2. The method of claim 1 further determine at least one demographic information of the user based on user information.

3. The method of claim 2 further determine, upon receiving at least one voice input from the user in association with the at least one demographic information, at least one voice characteristics in association with the at least one voice input received from the user in association with the at least one demographic information.

4. The method of claim 1 further associate the at least one demographic information of the user, the at least one voice characteristics of the user determined from the at least one voice input received in association with the at least one demographic information, the at least one non-demographic information, located in at least one user device, associated with the user, the at least one pronunciation information from the demographic specific pronunciation dictionary in association with the at least one non-demographic information, and the at least one voice characteristics of the user determined from the at least one voice input received in association with the at least one non-demographic information.

5. The method of claim 1, wherein at least one demographic information is at least one of a name of a person, museum, eating place, literature, message, or name of an article of manufacture.

6. The method of claim 1, wherein at least one non-demographic information is at least one of a name of a person, museum, eating place, literature, message, or name of an article of manufacture.

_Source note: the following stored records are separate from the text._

/-- **Defect of the truncated Gibbs weight at bath temperatures `(T+δ/2, T-δ/2)`.** For confining
`C²` potentials, `N ≥ 1`, `γ ≥ 0`, `T > 0` there is `κ ≥ 0` such that for all
`|δ| ≤ 2T`, `R ≥ 1` and `x`, with `ρ_R = e^{-H/T}χ(H/R)` and `S = p_0² + p_{N-1}²`:
`|L̂_{T+δ/2,T-δ/2} ρ_R(x) + 2γ ρ_R(x)| ≤ (γ|δ|/(2T²) + κ/R)(1 + S(x)) e^{-H(x)/T}`. The `χ(H/R)`-term
of `L̂ρ_R + 2γρ_R` is EXACTLY `(γδ/2T²) e^{-H/T}χ(H/R)(p_0² - p_{N-1}²)` (`revGenerator_comp_hamiltonian`
with `T_L + T_R = 2T`); the `χ', χ''` terms carry factors `1/R`, `1/R²`. [folklore] -/
theorem revGenerator_truncGibbs_defect_le (hU : ContDiff ℝ 2 P.U) (hV : ContDiff ℝ 2 P.V)
    (hN : 0 < N) (hγ : 0 ≤ P.γ) {T : ℝ} (hT : 0 < T) :
    ∃ κ : ℝ, 0 ≤ κ ∧ ∀ δ : ℝ, |δ| ≤ 2 * T → ∀ R : ℝ, 1 ≤ R → ∀ x : PhaseSpace N,
      |sdeGenerator (fun y => -P.drift N y) (P.bathVecL N (T + δ / 2)) (P.bathVecR N (T - δ / 2))
          (fun y => Real.exp (-P.hamiltonian N y / T) * smoothCutoff (P.hamiltonian N y / R)) x +
        2 * P.γ * (Real.exp (-P.hamiltonian N x / T) * smoothCutoff (P.hamiltonian N x / R))| ≤
      (P.γ * |δ| / (2 * T ^ 2) + κ / R) *
        (1 + (x.2 ⟨0, hN⟩ ^ 2 + x.2 ⟨N - 1, Nat.sub_lt hN one_pos⟩ ^ 2)) *
          Real.exp (-P.hamiltonian N x / T) := by
  obtain ⟨M₁, hM₁0, hM₁⟩ := exists_bound_deriv_smoothCutoff
  obtain ⟨M₂, hM₂0, hM₂⟩ := exists_bound_deriv_deriv_smoothCutoff
  refine ⟨P.γ * (2 * T * M₁ + 5 * M₁ + 2 * T * M₂), by positivity, fun δ hδ R hR x => ?_⟩
  have hR0 : 0 < R := lt_of_lt_of_le one_pos hR
  have hTL0 : 0 ≤ T + δ / 2 := by cases abs_le.1 hδ; linarith
  have hTR0 : 0 ≤ T - δ / 2 := by cases abs_le.1 hδ; linarith
  have hTL2 : T + δ / 2 ≤ 2 * T := by cases abs_le.1 hδ; linarith
  have hTR2 : T - δ / 2 ≤ 2 * T := by cases abs_le.1 hδ; linarith
  have hL : 0 ≤ P.γ * (T + δ / 2) := mul_nonneg hγ hTL0
  have hR' : 0 ≤ P.γ * (T - δ / 2) := mul_nonneg hγ hTR0
  have hT0 : T ≠ 0 := hT.ne'
  have hR0' : R ≠ 0 := hR0.ne'
  have h := revGenerator_comp_hamiltonian hU hV hN hL hR' (hasDerivAt_truncProfile T R)
    (hasDerivAt_deriv_truncProfile hT.ne' hR0.ne') x
  rw [h]
  -- notation
  set Hx := P.hamiltonian N x with hHx
  set E := Real.exp (-Hx / T) with hE
  set χ₀ := smoothCutoff (Hx / R)
  set χ₁ := deriv smoothCutoff (Hx / R)
  set χ₂ := deriv (deriv smoothCutoff) (Hx / R)
  set A := x.2 ⟨0, hN⟩ ^ 2 with hA
  set B := x.2 ⟨N - 1, Nat.sub_lt hN one_pos⟩ ^ 2 with hB
  have hA0 : 0 ≤ A := sq_nonneg _
  have hB0 : 0 ≤ B := sq_nonneg _
  have hE0 : 0 < E := Real.exp_pos _
  have hχ₀0 : 0 ≤ χ₀ := smoothCutoff_nonneg _
  have hχ₀1 : χ₀ ≤ 1 := smoothCutoff_le_one _
  -- the algebraic identity: `χ₀`-term `(γδ/2T²) E χ₀ (A - B)` + `1/R`-terms
  have key : P.γ * ((-(1 / T) * (E * χ₀) + E * χ₁ / R) * (T + δ / 2 + (T - δ / 2) + A + B) +
      (1 / T ^ 2 * (E * χ₀) - 2 / (T * R) * (E * χ₁) + E * χ₂ / R ^ 2) *
        ((T + δ / 2) * A + (T - δ / 2) * B)) + 2 * P.γ * (E * χ₀) =
      P.γ * δ / (2 * T ^ 2) * (E * χ₀ * (A - B)) +
        P.γ / R * (E * (χ₁ * (2 * T + A + B) - 2 / T * χ₁ * ((T + δ / 2) * A + (T - δ / 2) * B) +
          χ₂ * ((T + δ / 2) * A + (T - δ / 2) * B) / R)) := by
    field_simp; ring
  rw [key]
  -- bound the two pieces
  have hW : (T + δ / 2) * A + (T - δ / 2) * B ≤ 2 * T * (A + B) := by
    calc (T + δ / 2) * A + (T - δ / 2) * B ≤ 2 * T * A + 2 * T * B :=
          add_le_add (mul_le_mul_of_nonneg_right hTL2 hA0) (mul_le_mul_of_nonneg_right hTR2 hB0)
      _ = 2 * T * (A + B) := by ring
  have hW0 : 0 ≤ (T + δ / 2) * A + (T - δ / 2) * B := by positivity
  have t1 : |P.γ * δ / (2 * T ^ 2) * (E * χ₀ * (A - B))| ≤ P.γ * |δ| / (2 * T ^ 2) * ((1 + (A + B)) * E) := by
    rw [abs_mul, abs_div, abs_mul, abs_of_nonneg hγ, abs_of_pos (by positivity : (0:ℝ) < 2 * T ^ 2)]
    refine mul_le_mul_of_nonneg_left ?_ (by positivity)
    rw [abs_mul, abs_mul, abs_of_pos hE0, abs_of_nonneg hχ₀0]
    have hAB : |A - B| ≤ A + B := by rw [abs_le]; constructor <;> linarith
    calc E * χ₀ * |A - B| ≤ E * 1 * (A + B) := by
          apply mul_le_mul (mul_le_mul_of_nonneg_left hχ₀1 hE0.le) hAB (abs_nonneg _) (by positivity)
      _ ≤ E * 1 * (A + B) + E := le_add_of_nonneg_right hE0.le
      _ = (1 + (A + B)) * E := by ring
  have t2 : |P.γ / R * (E * (χ₁ * (2 * T + A + B) - 2 / T * χ₁ * ((T + δ / 2) * A + (T - δ / 2) * B) +
      χ₂ * ((T + δ / 2) * A + (T - δ / 2) * B) / R))| ≤
      P.γ * (2 * T * M₁ + 5 * M₁ + 2 * T * M₂) / R * ((1 + (A + B)) * E) := by
    rw [abs_mul, abs_div, abs_of_nonneg hγ, abs_of_pos hR0, abs_mul, abs_of_pos hE0]
    have hχ₁ := hM₁ (Hx / R)
    have hχ₂ := hM₂ (Hx / R)
    have s1 : |χ₁ * (2 * T + A + B)| ≤ M₁ * (2 * T + (A + B)) := by
      rw [abs_mul, abs_of_nonneg (by positivity : 0 ≤ 2 * T + A + B), ← add_assoc]
      exact mul_le_mul_of_nonneg_right hχ₁ (by positivity)
    have s2 : |2 / T * χ₁ * ((T + δ / 2) * A + (T - δ / 2) * B)| ≤ 4 * M₁ * (A + B) := by
      rw [abs_mul, abs_mul, abs_of_pos (by positivity : (0:ℝ) < 2 / T), abs_of_nonneg hW0]
      calc 2 / T * |χ₁| * ((T + δ / 2) * A + (T - δ / 2) * B) ≤ 2 / T * M₁ * (2 * T * (A + B)) := by
            apply mul_le_mul (mul_le_mul_of_nonneg_left hχ₁ (by positivity)) hW hW0 (by positivity)
        _ = 4 * M₁ * (A + B) := by field_simp; ring
    have s3 : |χ₂ * ((T + δ / 2) * A + (T - δ / 2) * B) / R| ≤ 2 * T * M₂ * (A + B) := by
      rw [abs_div, abs_mul, abs_of_pos hR0, abs_of_nonneg hW0]
      calc |χ₂| * ((T + δ / 2) * A + (T - δ / 2) * B) / R ≤ |χ₂| * ((T + δ / 2) * A + (T - δ / 2) * B) / 1 :=
            div_le_div_of_nonneg_left (by positivity) one_pos hR
        _ ≤ M₂ * (2 * T * (A + B)) := by
            rw [div_one]; exact mul_le_mul hχ₂ hW hW0 hM₂0
        _ = 2 * T * M₂ * (A + B) := by ring
    have s : |χ₁ * (2 * T + A + B) - 2 / T * χ₁ * ((T + δ / 2) * A + (T - δ / 2) * B) +
        χ₂ * ((T + δ / 2) * A + (T - δ / 2) * B) / R| ≤
        (2 * T * M₁ + 5 * M₁ + 2 * T * M₂) * (1 + (A + B)) := by
      calc _ ≤ |χ₁ * (2 * T + A + B) - 2 / T * χ₁ * ((T + δ / 2) * A + (T - δ / 2) * B)| +
            |χ₂ * ((T + δ / 2) * A + (T - δ / 2) * B) / R| := abs_add_le _ _
        _ ≤ (|χ₁ * (2 * T + A + B)| + |2 / T * χ₁ * ((T + δ / 2) * A + (T - δ / 2) * B)|) +
            |χ₂ * ((T + δ / 2) * A + (T - δ / 2) * B) / R| := by
              gcongr; exact abs_sub _ _
        _ ≤ (M₁ * (2 * T + (A + B)) + 4 * M₁ * (A + B)) + 2 * T * M₂ * (A + B) :=
            add_le_add (add_le_add s1 s2) s3
        _ ≤ (M₁ * (2 * T + (A + B)) + 4 * M₁ * (A + B)) + 2 * T * M₂ * (A + B) +
            (2 * T * M₁ * (A + B) + 5 * M₁ + 2 * T * M₂) := le_add_of_nonneg_right (by positivity)
        _ = (2 * T * M₁ + 5 * M₁ + 2 * T * M₂) * (1 + (A + B)) := by ring
    calc P.γ / R * (E * |χ₁ * (2 * T + A + B) - 2 / T * χ₁ * ((T + δ / 2) * A + (T - δ / 2) * B) +
          χ₂ * ((T + δ / 2) * A + (T - δ / 2) * B) / R|)
        ≤ P.γ / R * (E * ((2 * T * M₁ + 5 * M₁ + 2 * T * M₂) * (1 + (A + B)))) :=
          mul_le_mul_of_nonneg_left (mul_le_mul_of_nonneg_left s hE0.le) (by positivity)
      _ = P.γ * (2 * T * M₁ + 5 * M₁ + 2 * T * M₂) / R * ((1 + (A + B)) * E) := by ring
  calc _ ≤ |P.γ * δ / (2 * T ^ 2) * (E * χ₀ * (A - B))| +
        |P.γ / R * (E * (χ₁ * (2 * T + A + B) - 2 / T * χ₁ * ((T + δ / 2) * A + (T - δ / 2) * B) +
          χ₂ * ((T + δ / 2) * A + (T - δ / 2) * B) / R))| := abs_add_le _ _
    _ ≤ P.γ * |δ| / (2 * T ^ 2) * ((1 + (A + B)) * E) +
        P.γ * (2 * T * M₁ + 5 * M₁ + 2 * T * M₂) / R * ((1 + (A + B)) * E) := add_le_add t1 t2
    _ = (P.γ * |δ| / (2 * T ^ 2) + P.γ * (2 * T * M₁ + 5 * M₁ + 2 * T * M₂) / R) *
        (1 + (A + B)) * E := by ring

7. A method of creating a demographic based personalized pronunciation dictionary for a user comprising:

determining at least one demographic information of the user based on user information;

determining, upon receiving at east one voice input from the user in association with the at least one demographic information, at least one voice characteristics in association with the at least one voice input received from the user in association with the at least one demographic information;

determining at least one non-demographic information, located in at least one user device, associated with the user;

identifying at least one pronunciation information from a demographic specific pronunciation dictionary, located in a database, in association with the at least one non-demographic information, located in the at least one user device, associated with the user;

determining, upon receiving at least one voice input from the user in association with at least one non-demographic information, at least one voice characteristics in association with the at least one voice input received from the user in association with the at least one non-demographic information;

creating a personalized pronunciation dictionary for the user by associating the at least one demographic information of the user, the at least one voice characteristics of the user determined from the at least one voice input received in association with the at least one demographic information, the at least one non-demographic information, located in at least one user device, associated with the user,

the at least one pronunciation information from the demographic specific pronunciation dictionary in association with the at least one non-demographic information, and the at least one voice characteristics of the user determined from the at least one voice input received in association with the at least one non-demographic information; and

storing the personalized pronunciation dictionary for the user in the database.

8. The method of claim 7, wherein at least one demographic information is at least one of a name of a person, museum, eating place, literature, message, or name of an article of manufacture.

9. The method of claim 7, wherein at least one non-demographic information is at least one of a name of a person, museum, eating place, literature, message, or name of an article of manufacture.